Configure your user account
Set up your host inventory with the list of hosts you want to manage. Bonus: set tags which become useful for your ansible templates later on.
Add the repository to source for templates.
Add the templates themselves with their appropriate configs.
(optional) Configure schedules for those templates so that they get run frequently as Jobs.

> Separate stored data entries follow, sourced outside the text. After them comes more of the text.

import Literature.Probability.RandomPlanarGeometry.SLETraceOptionalMarkov
import Literature.Probability.RandomPlanarGeometry.SLETraceAdaptedVersion
import Literature.Probability.Process.OptionalHitting
import HarnessLib

/-!
# The conformal Markov property of the SLE trace at the hitting time of a closed set

Topic `Probability/RandomPlanarGeometry`; theorems only. Let `γ = sleTrace κ ω` be the chordal
SLE_κ trace (`HasSLETrace κ`), `A ⊆ ℂ` closed and `τ_A = hittingAfter (t ω ↦ γ_ω(t)) A 0` the
first hitting time of `A` BY THE TRACE. The conformal Markov property at `τ_A` — "apply the Markov
property at the first hitting time of `B(z, ε)`" (Beffara (2008), §3); Rohde–Schramm (2005), §7
p. 911; Lawler (2005), §6.2–6.3; the domain Markov property of chordal SLE in a domain — does not
follow formally from the strong Markov property at RAW stopping times
(`SLETraceStrongMarkov.lean`): the trace is only an a.e.-defined functional of the Brownian path,
and `τ_A` is not a stopping time of the raw filtration `𝓕ᵂ`. This file closes the gap.

* `exists_isStoppingTime_rightCont_ae_eq_hitting` — **`τ_A` is a.s. an optional time**: it
  coincides almost surely with a stopping time `σ` of `𝓕ᵂ₊`, the hitting time of `A` computed
  from the ADAPTED boundary-limit version of the trace (`SLETraceAdaptedVersion.lean`,
  `Literature.Probability.Process.exists_isOptionalTime_eq_hittingAfter`).
* `setIntegral_sleTraceAfter_hitting_eq_setIntegral_integral_of` — the **freezing formula at
  `τ_A`** for a frozen datum `X ω (τ_A ω)` given by any `X : (ℝ≥0 → ℝ) → WithTop ℝ≥0 → 𝒳` such
  that `ω ↦ X ω (σ ω)` is `𝓕ᵂ_{σ+}`-measurable for every `𝓕ᵂ₊`-stopping time `σ`:
  `E[F(X(τ_A), γ^τ); τ_A < ∞] = E[E_{ω'}[F(X(τ_A)(ω), γ(ω'))]; τ_A < ∞]` for bounded jointly
  measurable `F` — both sides depend on the random time only through its value, so `σ` may be
  replaced by `τ_A` (`setIntegral_sleTraceAfter_eq_setIntegral_integral_rightCont`).
* `setIntegral_sleTraceAfter_hitting_eq_setIntegral_integral` — the case
  `X = past = (W(· ∧ τ_A), τ_A)`, the driving path stopped at `τ_A` (raw path space) and the time;
  `setIntegral_sleTraceAfter_hitting_eq_setIntegral_integral_continuousMap` — the same with the
  stopped path bundled in `C(ℝ≥0, ℝ)` (Borel σ-algebra; the form needed for functionals of the
  configuration such as the inverse Loewner map at the variable time `τ_A`).
* `ae_sleTrace_add_eq_extendFrom_hitting` — a.s. on `{τ_A = r < ∞}`, the chain of
  `√κ (B_{r+·} - B_r)` is generated by `γ^τ = sleTraceAfter κ τ_A ω` and
  `γ(r + u) = F_r(γ^τ(u) + W(r))` for all `u` (`F_r` the continuous extension of `g_r⁻¹`).

Conditionally on the past up to `τ_A` and on `{τ_A < ∞}`, the trace of the increments after `τ_A`
is a fresh SLE_κ trace, attached to the tip by the conformal map `F_{τ_A}(· + W(τ_A))`.

## References

* S. Rohde, O. Schramm, *Basic properties of SLE*, Ann. of Math. 161 (2005), Prop. 2.1, §7
  p. 911.
* G. F. Lawler, *Conformally Invariant Processes in the Plane*, AMS (2005), §6.2–6.3.
* V. Beffara, *The dimension of the SLE curves*, Ann. Probab. 36 (2008), §3.
* J.-F. Le Gall, *Brownian Motion, Martingales, and Stochastic Calculus* (2016), Thm. 2.20.
* D. Revuz, M. Yor, *Continuous Martingales and Brownian Motion* (1999), Ch. I, Prop. (4.6).
-/

noncomputable section

open Set Filter Topology MeasureTheory ProbabilityTheory Complex
open UpperHalfPlane (upperHalfPlaneSet isOpen_upperHalfPlaneSet)
open scoped NNReal

namespace Literature.Probability.RandomPlanarGeometry

open Literature.Probability.Process
open scoped PathBorel

variable {κ : ℝ≥0}

/-! ### Hitting times of closed sets by the trace are almost surely optional -/

/-- **The first hitting time of a closed set by the SLE trace is a.s. an optional time**
(`HasSLETrace κ`): there is a stopping time `σ` of `𝓕ᵂ₊` with
`σ = τ_A = hittingAfter (t ω ↦ γ_ω(t)) A 0` almost surely — the hitting time of `A` computed from
the adapted boundary-limit version of the trace (`exists_adapted_traceVersion`,
`Literature.Probability.Process.exists_isOptionalTime_eq_hittingAfter`), which agrees with `τ_A`
on the generation event. Revuz–Yor (1999), Ch. I Prop. (4.6); Rohde–Schramm (2005), §3 p. 896.
[cite: RevuzYor1999, Ch. I Prop. (4.6)] -/
theorem exists_isStoppingTime_rightCont_ae_eq_hitting (h0 : HasSLETrace κ) {A : Set ℂ}
    (hA : IsClosed A) :
    ∃ σ : (ℝ≥0 → ℝ) → WithTop ℝ≥0, IsStoppingTime brownianFiltration.rightCont σ ∧
      ∀ᵐ ω ∂Process.preWienerMeasure, σ ω = hittingAfter (fun t ω ↦ sleTrace κ ω t) A 0 ω := by
  obtain ⟨Y, hY, hYeq⟩ := exists_adapted_traceVersion κ
  obtain ⟨σ, hσ, hσeq⟩ := exists_isOptionalTime_eq_hittingAfter (𝓕 := brownianFiltration)
    (u := fun t ω ↦ sleTrace κ ω t) (Y := Y) hY hA
  refine ⟨σ, hσ.isStoppingTime_rightCont, ?_⟩
  filter_upwards [h0] with ω hω
  exact hσeq ω (Loewner.isGeneratedByCurve_trace hω).continuous (hYeq ω hω)

/-! ### The freezing formula at the hitting time -/

/-- **The conformal Markov property of the SLE trace at the hitting time of a closed set, general
frozen datum.** Under `HasSLETrace κ`, let `A ⊆ ℂ` be closed, `τ = τ_A` the first hitting time of
`A` by the trace, `X : (ℝ≥0 → ℝ) → WithTop ℝ≥0 → 𝒳` a "frozen datum as a function of the sample
and of the value of the time" such that `ω ↦ X ω (σ ω)` is `𝓕ᵂ_{σ+}`-measurable for every
stopping time `σ` of `𝓕ᵂ₊` (e.g. the stopped path and the time, `measurable_stoppedPast_rightCont`,
`measurable_stoppedPastC_rightCont`), and `F` bounded and jointly measurable. Then
`E[F(X(τ), γ^τ); τ < ∞] = E[ E_{ω'}[F(X(τ)(ω), γ(ω'))] ; τ < ∞]`. Proof: `τ` is a.s. the
`𝓕ᵂ₊`-stopping time `σ` of `exists_isStoppingTime_rightCont_ae_eq_hitting`; both sides depend on
the time only through its value (`sleTraceAfter_congr`), and at `σ` this is
`setIntegral_sleTraceAfter_eq_setIntegral_integral_rightCont`. Rohde–Schramm (2005), §7 p. 911;
Lawler (2005), §6.2–6.3; Beffara (2008), §3. [cite: RohdeSchramm2005, Prop. 2.1 and §7 p. 911] -/
theorem setIntegral_sleTraceAfter_hitting_eq_setIntegral_integral_of {𝒳 : Type*}
    [MeasurableSpace 𝒳] (h0 : HasSLETrace κ) {A : Set ℂ} (hA : IsClosed A)
    (X : (ℝ≥0 → ℝ) → WithTop ℝ≥0 → 𝒳)
    (hX : ∀ (σ : (ℝ≥0 → ℝ) → WithTop ℝ≥0) (hσ : IsStoppingTime brownianFiltration.rightCont σ),
      Measurable[hσ.measurableSpace] fun ω ↦ X ω (σ ω))
    {F : 𝒳 → (ℝ≥0 → ℂ) → ℝ} (hFm : Measurable (Function.uncurry F)) {C : ℝ}
    (hFb : ∀ x γ, |F x γ| ≤ C) :
    let τ : (ℝ≥0 → ℝ) → WithTop ℝ≥0 := hittingAfter (fun t ω ↦ sleTrace κ ω t) A 0
    ∫ ω in {ω | τ ω ≠ ⊤}, F (X ω (τ ω)) (sleTraceAfter κ τ ω) ∂Process.preWienerMeasure =
      ∫ ω in {ω | τ ω ≠ ⊤}, (∫ ω', F (X ω (τ ω)) (sleTrace κ ω') ∂Process.preWienerMeasure)
        ∂Process.preWienerMeasure := by
  intro τ
  obtain ⟨σ, hσ, hσeq⟩ := exists_isStoppingTime_rightCont_ae_eq_hitting h0 hA
  have hσeq' : ∀ᵐ ω ∂Process.preWienerMeasure, τ ω = σ ω := by
    filter_upwards [hσeq] with ω hω using hω.symm
  have hmain := setIntegral_sleTraceAfter_eq_setIntegral_integral_rightCont h0 hσ (hX σ hσ) hFm
    hFb (@MeasurableSet.univ _ hσ.measurableSpace)
  rw [Set.univ_inter] at hmain
  have hset : {ω | σ ω ≠ ⊤} =ᵐ[Process.preWienerMeasure] {ω | τ ω ≠ ⊤} := by
    filter_upwards [hσeq'] with ω hω
    change (σ ω ≠ ⊤) = (τ ω ≠ ⊤)
    rw [hω]
  calc ∫ ω in {ω | τ ω ≠ ⊤}, F (X ω (τ ω)) (sleTraceAfter κ τ ω) ∂Process.preWienerMeasure
      = ∫ ω in {ω | σ ω ≠ ⊤}, F (X ω (σ ω)) (sleTraceAfter κ σ ω) ∂Process.preWienerMeasure := by
        rw [setIntegral_congr_set hset]
        refine integral_congr_ae (ae_restrict_of_ae ?_)
        filter_upwards [hσeq'] with ω hω
        rw [hω, sleTraceAfter_congr hω]
    _ = ∫ ω in {ω | σ ω ≠ ⊤}, (∫ ω', F (X ω (σ ω)) (sleTrace κ ω') ∂Process.preWienerMeasure)
          ∂Process.preWienerMeasure := hmain
    _ = ∫ ω in {ω | τ ω ≠ ⊤}, (∫ ω', F (X ω (τ ω)) (sleTrace κ ω') ∂Process.preWienerMeasure)
          ∂Process.preWienerMeasure := by
        rw [setIntegral_congr_set hset]
        refine integral_congr_ae (ae_restrict_of_ae ?_)
        filter_upwards [hσeq'] with ω hω
        rw [hω]

/-- **The conformal Markov property of the SLE trace at the hitting time of a closed set
(freezing formula).** Under `HasSLETrace κ` (`κ > 0`), for a closed `A ⊆ ℂ`, `τ = τ_A` the first
hitting time of `A` by the trace, `past ω = (u ↦ W(u ∧ τ), τ)` the driving path stopped at `τ`
(raw path space; read `W(· ∧ 0) = 0` on `{τ = ∞}`) together with `τ`, and `F` bounded and jointly
measurable: `E[F(past, γ^τ); τ < ∞] = E[ E_{ω'}[F(past(ω), γ(ω'))] ; τ < ∞]` — conditionally on
the past up to `τ_A` and on `{τ_A < ∞}`, the trace `γ^τ` of the increments after `τ_A` is a fresh
SLE_κ trace (and `γ(τ + ·) = F_τ(γ^τ + W(τ))`, `ae_sleTrace_add_eq_extendFrom_hitting`).
Rohde–Schramm (2005), §7 p. 911; Lawler (2005), §6.2–6.3; Beffara (2008), §3.
[cite: RohdeSchramm2005, Prop. 2.1 and §7 p. 911] -/
theorem setIntegral_sleTraceAfter_hitting_eq_setIntegral_integral (h0 : HasSLETrace κ)
    (hκ : 0 < κ) {A : Set ℂ} (hA : IsClosed A)
    {F : ((ℝ≥0 → ℝ) × WithTop ℝ≥0) → (ℝ≥0 → ℂ) → ℝ}
    (hFm : Measurable (Function.uncurry F)) {C : ℝ} (hFb : ∀ x γ, |F x γ| ≤ C) :
    let τ : (ℝ≥0 → ℝ) → WithTop ℝ≥0 := hittingAfter (fun t ω ↦ sleTrace κ ω t) A 0
    let past : (ℝ≥0 → ℝ) → (ℝ≥0 → ℝ) × WithTop ℝ≥0 :=
      fun ω ↦ (fun u ↦ sleDriving κ ω (min u ((τ ω).untopD 0)), τ ω)
    ∫ ω in {ω | τ ω ≠ ⊤}, F (past ω) (sleTraceAfter κ τ ω) ∂Process.preWienerMeasure =
      ∫ ω in {ω | τ ω ≠ ⊤}, (∫ ω', F (past ω) (sleTrace κ ω') ∂Process.preWienerMeasure)
        ∂Process.preWienerMeasure := by
  have _hκ := hκ
  exact setIntegral_sleTraceAfter_hitting_eq_setIntegral_integral_of h0 hA
    (fun ω c ↦ ((fun u ↦ sleDriving κ ω (min u (c.untopD 0))), c))
    (fun σ hσ ↦ measurable_stoppedPast_rightCont κ hσ) hFm hFb

/-- **The conformal Markov property of the SLE trace at the hitting time of a closed set
(freezing formula, continuous-path past).** The same as
`setIntegral_sleTraceAfter_hitting_eq_setIntegral_integral` with the stopped driving path
bundled as an element of `C(ℝ≥0, ℝ)` (Borel σ-algebra of the compact-open topology, scoped
instance `PathBorel`): for `F : (C(ℝ≥0, ℝ) × WithTop ℝ≥0) → (ℝ≥0 → ℂ) → ℝ` bounded and jointly
measurable, `E[F(past', γ^τ); τ < ∞] = E[ E_{ω'}[F(past'(ω), γ(ω'))] ; τ < ∞]`. Functionals of
the configuration at time `τ` (the inverse Loewner map `f_τ`, the hull `K_τ`) are Borel on
`C(ℝ≥0, ℝ) × [0, ∞]` though not measurable on the raw product path space.
Rohde–Schramm (2005), §7 p. 911; Lawler (2005), §6.2–6.3.
[cite: RohdeSchramm2005, Prop. 2.1 and §7 p. 911] -/
theorem setIntegral_sleTraceAfter_hitting_eq_setIntegral_integral_continuousMap
    (h0 : HasSLETrace κ) (hκ : 0 < κ) {A : Set ℂ} (hA : IsClosed A)
    {F : (C(ℝ≥0, ℝ) × WithTop ℝ≥0) → (ℝ≥0 → ℂ) → ℝ}
    (hFm : Measurable (Function.uncurry F)) {C : ℝ} (hFb : ∀ x γ, |F x γ| ≤ C) :
    let τ : (ℝ≥0 → ℝ) → WithTop ℝ≥0 := hittingAfter (fun t ω ↦ sleTrace κ ω t) A 0
    let past' : (ℝ≥0 → ℝ) → C(ℝ≥0, ℝ) × WithTop ℝ≥0 :=
      fun ω ↦ (⟨fun u ↦ sleDriving κ ω (min u ((τ ω).untopD 0)),
        (continuous_sleDriving κ ω).comp (continuous_id.min continuous_const)⟩, τ ω)
    ∫ ω in {ω | τ ω ≠ ⊤}, F (past' ω) (sleTraceAfter κ τ ω) ∂Process.preWienerMeasure =
      ∫ ω in {ω | τ ω ≠ ⊤}, (∫ ω', F (past' ω) (sleTrace κ ω') ∂Process.preWienerMeasure)
        ∂Process.preWienerMeasure := by
  have _hκ := hκ
  exact setIntegral_sleTraceAfter_hitting_eq_setIntegral_integral_of h0 hA
    (fun ω c ↦ ((⟨fun u ↦ sleDriving κ ω (min u (c.untopD 0)),
      (continuous_sleDriving κ ω).comp (continuous_id.min continuous_const)⟩ : C(ℝ≥0, ℝ)), c))
    (fun σ hσ ↦ measurable_stoppedPastC_rightCont κ hσ) hFm hFb

/-! ### The identification `γ(τ + u) = F_τ(γ^τ(u) + W(τ))` at the hitting time -/

/-- **The Markov decomposition of the SLE trace at the hitting time of a closed set.** Under
`HasSLETrace κ` (`κ > 0`), for a closed `A ⊆ ℂ` and `τ = τ_A` the first hitting time of `A` by
the trace: almost surely, if `τ = r < ∞` then the chain of `√κ (B_{r+·} - B_r)` is generated by
the curve `γ^τ = sleTraceAfter κ τ ω`, and `γ(r + u) = F_r(γ^τ(u) + W(r))` for all `u` (`F_r`
the continuous extension of `g_r⁻¹` to the closed half-plane). Lawler (2005), §6.2;
Rohde–Schramm (2005), §7 p. 911. [cite: RohdeSchramm2005, §7 p. 911] -/
theorem ae_sleTrace_add_eq_extendFrom_hitting (h0 : HasSLETrace κ) (hκ : 0 < κ) {A : Set ℂ}
    (hA : IsClosed A) :
    let τ : (ℝ≥0 → ℝ) → WithTop ℝ≥0 := hittingAfter (fun t ω ↦ sleTrace κ ω t) A 0
    ∀ᵐ ω ∂Process.preWienerMeasure, ∀ r : ℝ≥0, τ ω = r →
      Loewner.IsGeneratedByCurve (sleDrivingAfter κ τ ω) (sleTraceAfter κ τ ω) ∧
      ∀ u : ℝ≥0, sleTrace κ ω (r + u) =
        extendFrom upperHalfPlaneSet (Loewner.loewnerInv (sleDriving κ ω) r)
          (sleTraceAfter κ τ ω u + sleDriving κ ω r) := by
  have _hκ := hκ
  intro τ
  obtain ⟨σ, hσ, hσeq⟩ := exists_isStoppingTime_rightCont_ae_eq_hitting h0 hA
  have hσeq' : ∀ᵐ ω ∂Process.preWienerMeasure, τ ω = σ ω := by
    filter_upwards [hσeq] with ω hω using hω.symm
  filter_upwards [hσeq', ae_sleTrace_add_eq_extendFrom_rightCont h0 hσ,
    ae_exists_isGeneratedByCurve_incrAfter_rightCont h0 hσ] with ω hω h1 h2 r hr
  rw [sleDrivingAfter_congr hω, sleTraceAfter_congr hω]
  have hσr : σ ω = r := hω.symm.trans hr
  exact ⟨Loewner.isGeneratedByCurve_trace (h2 (by rw [hσr]; exact WithTop.coe_ne_top)), h1 r hσr⟩

end Literature.Probability.RandomPlanarGeometry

From there, I have a series of ansible templates for provisioning (YAML config templates with j2 file templates):

I have also some ansible templates I set on a schedule to keep the hosts up to date automatically:

“Safe” upgrade (ignores kernel, pacman, glibc)
“System” upgrade + reboot (only kernel, pacman, glibc)
Certificate renewals (same as above)

I’ll finish off with some problems I’ve run into over the past few years from trying to update things (or in some cases, forgetting to update):

RAID arrays desyncing because a drive is about to fail, causing a mysterious “missing kernel module” issue from updates only hitting one drive while the host flip-flop boots to the unsynced drive
Exim RCEs causing mysterious errors as a result of the box being pwned
Grub just mysteriously failing on PV hosts, necessitating a migration from PV to HVM, resulting in addition config needed to be provided to grub to view the serial console
Certificate expiries preventing e-mails from being received.
The random GLIBC dependency issue that’s not captured properly during a partial update that breaks everything.

Happy updating.